Comment 53 Adilson Dantas 2023-08-03 12:22:13 UTC
6.4.8 was released today and really fix this issue for me.

From the changelog:

   r8169: revert 2ab19de62d67 ("r8169: remove ASPM restrictions now that ASPM is disabled during NAPI poll")
    
    commit cf2ffdea0839398cb0551762af7f5efb0a6e0fea upstream.
    
    There have been reports that on a number of systems this change breaks
    network connectivity. Therefore effectively revert it. Mainly affected
    seem to be systems where BIOS denies ASPM access to OS.
    Due to later changes we can't do a direct revert.


Can anyone, who was affected by this bug, can test to see if it will still get the same errors or not before closing this bug report?
Comment 54 Jay Mann 2023-08-07 02:04:54 UTC
(In reply to Adilson Dantas from comment #53)
> 6.4.8 was released today and really fix this issue for me.
> 
> From the changelog:
> 
>    r8169: revert 2ab19de62d67 ("r8169: remove ASPM restrictions now that
> ASPM is disabled during NAPI poll")
>     
>     commit cf2ffdea0839398cb0551762af7f5efb0a6e0fea upstream.
>     
>     There have been reports that on a number of systems this change breaks
>     network connectivity. Therefore effectively revert it. Mainly affected
>     seem to be systems where BIOS denies ASPM access to OS.
>     Due to later changes we can't do a direct revert.
> 
> 
> Can anyone, who was affected by this bug, can test to see if it will still
> get the same errors or not before closing this bug report?

Yes it looks to be fixed.  Thanks.
Comment 55 Adilson Dantas 2023-08-11 20:50:20 UTC
Since there is no more answers I will consider this bug fixed since 6.4.8.

So I'm closing this bug report.
Comment 56 Oliver Freyermuth 2023-12-16 23:44:50 UTC
It seems that (expectedly), this is causing higher power consumption on some systems which handled ASPM well before (see e.g. https://forum.odroid.com/viewtopic.php?p=377001&sid=03fc5da54400c7a76a88003cd7212117#p377001 for odroid H3+, which draws ~2 W in idle, power consumption seems to increase by +3W with disabled ASPM for the Realtek cards, i.e. over twice as much idle power drawn after kernel upgrade). Apparently, users suggest kernel downgrades and did not investigate the issue further. 
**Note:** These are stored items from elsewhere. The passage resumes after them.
import Literature.AlgebraicGeometry.HodgeTheory.AlgebraicClassesCup
import HarnessLib

/-!
# Classes supported on a subset: `Hⁱ_Z := ker (Hⁱ(X(ℂ); ℂ) → Hⁱ((X ∖ Z)(ℂ); ℂ))`

Family `hodge`, layer `Literature/AlgebraicGeometry/HodgeTheory`. Consumer: the special-cycle
classes of ball quotients (`Literature/AlgebraicGeometry/ShimuraVarieties/SpecialCycleClasses`,
route `HodgeConjecture/EndoscopicBallQuotient`), which are spans of classes supported on given
closed subvarieties; and every statement of the form "the class is supported on `Z`".

For a complex scheme `X` and ANY subset `Z ⊆ X` of its underlying space, the tree already has the
restriction map `complexBetti.restrictCompl X Z i : Hⁱ(X(ℂ); ℂ) ⟶ Hⁱ((X ∖ Z)(ℂ); ℂ)` to the complex
points `{P ∈ X(ℂ) | pt P ∉ Z}` lying over the complement (`HodgeTheory/AlgebraicClasses`). This file
NAMES its kernel,

* `classesSupportedOn X Z i := ker (complexBetti.restrictCompl X Z i)` — the classes **supported
  on `Z`**, i.e. vanishing on `(X ∖ Z)(ℂ)`; by the long exact sequence of the pair this is the image
  of `Hⁱ_Z(X(ℂ)) = Hⁱ(X(ℂ), (X ∖ Z)(ℂ))` in `Hⁱ(X(ℂ))` (Grothendieck 1969, §1; Fulton 1998, §19.1),

so that the tree's `supportedClasses X i r = Nʳ Hⁱ` is literally `⨆` of `classesSupportedOn X Z i`
over Zariski-closed `Z` of codimension `≥ r` (`supportedClasses_eq_iSup_classesSupportedOn`, `rfl`),
and proves the small API every consumer needs:

* `classesSupportedOn_mono` — `Z ⊆ Z' ⇒ Hⁱ_Z ≤ Hⁱ_{Z'}` (restriction to the smaller open set
  `(X ∖ Z')(ℂ) ⊆ (X ∖ Z)(ℂ)` factors through restriction to the larger one; functoriality of `Hⁱ`);
* `classesSupportedOn_univ`, `classesSupportedOn_empty` — everything is supported on `Z = X`
  (`(X ∖ X)(ℂ) = ∅`), nothing but `0` is supported on `∅` (`(X ∖ ∅)(ℂ) ≃ₜ X(ℂ)`);
* `classesSupportedOn_le_supportedClasses`, `iSup_classesSupportedOn_le_algebraicClasses` — a class
  supported on a Zariski-closed `Z` all of whose points have codimension `≥ r` lies in `Nʳ Hⁱ`; in
  particular a span of classes supported on closed subsets of codimension `≥ k` in degree `2k` lies in
  `algebraicClasses X k` (for `Z` irreducible of codimension exactly `k` on `X` smooth projective,
  `H²ᵏ_Z = ℂ · cl(Z)` by `H²ᵏ(X, X ∖ Z) ≅ H^{BM}_{2n-2k}(Z(ℂ)) = ℂ · [Z]`, Fulton 1998 Lemma 19.1.1, as
  explained in the module docstring of `HodgeTheory/AlgebraicClasses`);
* `cupProduct_mem_classesSupportedOn_inter` — `Hᵖ_Z ∪ H^q_W ⊆ H^{p+q}_{Z ∩ W}` for Zariski-closed
  `Z, W` (the tree's `restrictCompl_cupProduct_eq_zero`, Fulton 1998 §19.2).

Nothing here is new mathematics: it is a naming layer over `complexBetti.restrictCompl` so that
"supported on `Z`" can be said in one word, with `Z` allowed to be non-closed (then `(X ∖ Z)(ℂ)` is
just a subspace of `X(ℂ)`, and `classesSupportedOn_mono` reduces to the Zariski closure when needed).

## References

* A. Grothendieck, *Hodge's general conjecture is false for trivial reasons*, Topology 8 (1969), §1.
* W. Fulton, *Intersection Theory*, 2nd ed. (1998), §19.1 (eq. (1), Lemma 19.1.1), §19.2.
-/

noncomputable section

open CategoryTheory AlgebraicGeometry

namespace Literature.AlgebraicGeometry.HodgeTheory

section HodgeTheory

open Literature.AlgebraicTopology.SingularHomology

variable (X : Motives.SchemeOver ℂ)

/-- The classes in `Hⁱ(X(ℂ); ℂ)` **supported on** a subset `Z ⊆ X`: the kernel of the restriction
`Hⁱ(X(ℂ); ℂ) → Hⁱ((X ∖ Z)(ℂ); ℂ)` to the complex points over the complement of `Z`; equivalently (long
exact sequence of the pair) the image of `Hⁱ_Z(X(ℂ); ℂ) = Hⁱ(X(ℂ), (X ∖ Z)(ℂ); ℂ) → Hⁱ(X(ℂ); ℂ)`.
For `Z` Zariski-closed these are the generators of Grothendieck's coniveau filtration.
[cite: GrothendieckTopology1969, §1] -/
def classesSupportedOn (Z : Set X.left) (i : ℕ) : Submodule ℂ (complexBetti X i) :=
  LinearMap.ker (complexBetti.restrictCompl X Z i).hom

variable {X}

/-- Unfolding: `x` is supported on `Z` iff its restriction to `(X ∖ Z)(ℂ)` vanishes.
[cite: GrothendieckTopology1969, §1] -/
@[simp]
theorem mem_classesSupportedOn_iff {Z : Set X.left} {i : ℕ} {x : complexBetti X i} :
    x ∈ classesSupportedOn X Z i ↔ complexBetti.restrictCompl X Z i x = 0 :=
  LinearMap.mem_ker

variable (X) in
/-- The tree's `Nʳ Hⁱ(X(ℂ); ℂ) = supportedClasses X i r` is the span of the `classesSupportedOn X Z i`
over Zariski-closed `Z` of codimension `≥ r` (definitional unfolding). [cite: GrothendieckTopology1969, §1] -/
theorem supportedClasses_eq_iSup_classesSupportedOn (i r : ℕ) :
    supportedClasses X i r =
      ⨆ (Z : Set X.left) (_ : IsClosed Z) (_ : ∀ z ∈ Z, (r : ℕ∞) ≤ Order.coheight z),
        classesSupportedOn X Z i :=
  rfl

/-- A class supported on a Zariski-closed `Z` all of whose points have codimension `≥ r` lies in
`Nʳ Hⁱ(X(ℂ); ℂ)`. [cite: GrothendieckTopology1969, §1] -/
theorem classesSupportedOn_le_supportedClasses {Z : Set X.left} (hZ : IsClosed Z) {r : ℕ}
    (hr : ∀ z ∈ Z, (r : ℕ∞) ≤ Order.coheight z) (i : ℕ) :
    classesSupportedOn X Z i ≤ supportedClasses X i r :=
  fun _ hx ↦ mem_supportedClasses_of_restrictCompl_eq_zero hZ hr (mem_classesSupportedOn_iff.mp hx)

/-- A span of classes supported on Zariski-closed subsets `Z j` of codimension `≥ k`, in degree
`2k`, consists of algebraic classes: `⨆ⱼ H²ᵏ_{Z j} ≤ Nᵏ H²ᵏ = algebraicClasses X k` (for `Z j`
irreducible of codimension `k`, `H²ᵏ_{Z j} = ℂ · cl(Z j)`, Fulton 1998, Lemma 19.1.1).
[cite: Fulton1998, §19.1 Lemma 19.1.1] -/
theorem iSup_classesSupportedOn_le_algebraicClasses {ι : Sort*} {Z : ι → Set X.left} {k : ℕ}
    (hZ : ∀ j, IsClosed (Z j)) (hk : ∀ j, ∀ z ∈ Z j, (k : ℕ∞) ≤ Order.coheight z) :
    ⨆ j, classesSupportedOn X (Z j) (2 * k) ≤ algebraicClasses X k :=
  iSup_le fun j ↦ classesSupportedOn_le_supportedClasses (hZ j) (hk j) _

/-- The inclusion `(X ∖ Z')(ℂ) ↪ (X ∖ Z)(ℂ)` of complex points over complements, for `Z ⊆ Z'`.
[folklore] -/
def complexPointsComplInclusion {Z Z' : Set X.left} (h : Z ⊆ Z') :
    C(Motives.complexPointsCompl X Z', Motives.complexPointsCompl X Z) :=
  ⟨fun P ↦ ⟨P.1, fun hP ↦ P.2 (h hP)⟩, by fun_prop⟩

/-- Restriction to the smaller open set `(X ∖ Z')(ℂ)` factors through restriction to `(X ∖ Z)(ℂ)`
for `Z ⊆ Z'` (contravariant functoriality of `Hⁱ`, Hatcher §3.1). [folklore] -/
theorem restrictCompl_eq_comp {Z Z' : Set X.left} (h : Z ⊆ Z') (i : ℕ) :
    complexBetti.restrictCompl X Z' i =
      complexBetti.restrictCompl X Z i ≫
        singularCohomology.map ℂ ℂ (complexPointsComplInclusion h) i := by
  rw [complexBetti.restrictCompl, complexBetti.restrictCompl, ← singularCohomology.map_comp]
  rfl

/-- **Monotonicity in the support**: `Z ⊆ Z' ⇒ Hⁱ_Z ≤ Hⁱ_{Z'}` (a class vanishing on `(X ∖ Z)(ℂ)`
vanishes on the smaller `(X ∖ Z')(ℂ)`). [cite: GrothendieckTopology1969, §1] -/
theorem classesSupportedOn_mono {Z Z' : Set X.left} (h : Z ⊆ Z') (i : ℕ) :
    classesSupportedOn X Z i ≤ classesSupportedOn X Z' i := by
  intro x hx
  rw [mem_classesSupportedOn_iff] at hx ⊢
  rw [restrictCompl_eq_comp h i, ModuleCat.comp_apply, hx, map_zero]

variable (X) in
/-- Every class is supported on `Z = X`: `(X ∖ X)(ℂ)` is empty, so its cohomology vanishes.
[cite: GrothendieckTopology1969, §1] -/
theorem classesSupportedOn_univ (i : ℕ) : classesSupportedOn X Set.univ i = ⊤ := by
  refine eq_top_iff.2 fun x _ ↦ mem_classesSupportedOn_iff.mpr ?_
  haveI : IsEmpty (Motives.complexPointsCompl X Set.univ) := ⟨fun P ↦ P.2 (Set.mem_univ _)⟩
  haveI := ModuleCat.subsingleton_of_isZero
    (Motives.isZero_singularCohomology_of_isEmpty ℂ ℂ (E := Motives.complexPointsCompl X Set.univ) i)
  exact Subsingleton.elim _ _

variable (X) in
/-- The complex points over the complement of `∅` are all of `X(ℂ)`: the tautological homeomorphism
`(X ∖ ∅)(ℂ) ≃ₜ X(ℂ)`. [folklore] -/
def complexPointsComplEmptyHomeomorph : Motives.complexPointsCompl X ∅ ≃ₜ Motives.ComplexPoints X where
  toEquiv := Equiv.subtypeUnivEquiv fun P ↦ Set.notMem_empty _
  continuous_toFun := continuous_subtype_val
  continuous_invFun := by
    change Continuous fun P : Motives.ComplexPoints X ↦ (⟨P, Set.notMem_empty _⟩ : Motives.complexPointsCompl X ∅)
    fun_prop

variable (X) in
/-- **No nonzero class is supported on `∅`**: restriction to `(X ∖ ∅)(ℂ) = X(ℂ)` is an isomorphism
(sanity check that `classesSupportedOn` is not trivially large). [cite: GrothendieckTopology1969, §1] -/
theorem classesSupportedOn_empty (i : ℕ) : classesSupportedOn X ∅ i = ⊥ := by
  refine eq_bot_iff.2 fun x hx ↦ ?_
  rw [mem_classesSupportedOn_iff] at hx
  have hiso : complexBetti.restrictCompl X ∅ i =
      (singularCohomology.mapIso ℂ ℂ (complexPointsComplEmptyHomeomorph X) i).hom := rfl
  rw [hiso] at hx
  have h := CategoryTheory.Iso.hom_inv_id_apply
    (singularCohomology.mapIso ℂ ℂ (complexPointsComplEmptyHomeomorph X) i) x
  rw [hx, map_zero] at h
  exact (Submodule.mem_bot ℂ).2 h.symm

/-- `supportedClasses X i r` is the span of the classes supported on closed subsets of codimension
`≥ r`: each generator is a `classesSupportedOn`. [cite: GrothendieckTopology1969, §1] -/
theorem classesSupportedOn_le_supportedClasses_iff {i r : ℕ} {S : Submodule ℂ (complexBetti X i)} :
    supportedClasses X i r ≤ S ↔
      ∀ ⦃Z : Set X.left⦄, IsClosed Z → (∀ z ∈ Z, (r : ℕ∞) ≤ Order.coheight z) →
        classesSupportedOn X Z i ≤ S := by
  simp only [supportedClasses_eq_iSup_classesSupportedOn, iSup_le_iff]

/-- **Cup product with supports**: for Zariski-closed `Z, W ⊆ X`, `Hᵖ_Z ∪ H^q_W ⊆ H^{p+q}_{Z ∩ W}`
(Fulton 1998, §19.2; the tree's `restrictCompl_cupProduct_eq_zero`). [cite: Fulton1998, §19.2 Cor. 19.2] -/
theorem cupProduct_mem_classesSupportedOn_inter {Z W : Set X.left} (hZ : IsClosed Z)
    (hW : IsClosed W) {p q m : ℕ} (hpq : p + q = m) {a : complexBetti X p} {b : complexBetti X q}
    (ha : a ∈ classesSupportedOn X Z p) (hb : b ∈ classesSupportedOn X W q) :
    cupProduct hpq a b ∈ classesSupportedOn X (Z ∩ W) m :=
  mem_classesSupportedOn_iff.mpr
    (restrictCompl_cupProduct_eq_zero hZ hW hpq (mem_classesSupportedOn_iff.mp ha)
      (mem_classesSupportedOn_iff.mp hb))

end HodgeTheory

end Literature.AlgebraicGeometry.HodgeTheory

end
Sadly, it seems that this change can not even be overridden with pcie_aspm=force on such systems which worked fine with ASPM for the NICs before. Is this expected?
Comment 57 Heiner Kallweit 2023-12-17 00:04:29 UTC
As long as BIOS allows it you can use the standard sysfs attributes to enable/disable each individual ASPM state.
Please also verify that EEE is enabled.
Comment 58 Oliver Freyermuth 2023-12-17 01:39:14 UTC
Thanks, confirmed to work, both with older kernels (e.g. 6.1) and most recent ones — I was completely unaware of the sysfs overide until now. I'll let the odroid community know, too, and indeed enabling EEE saves even more. Thanks!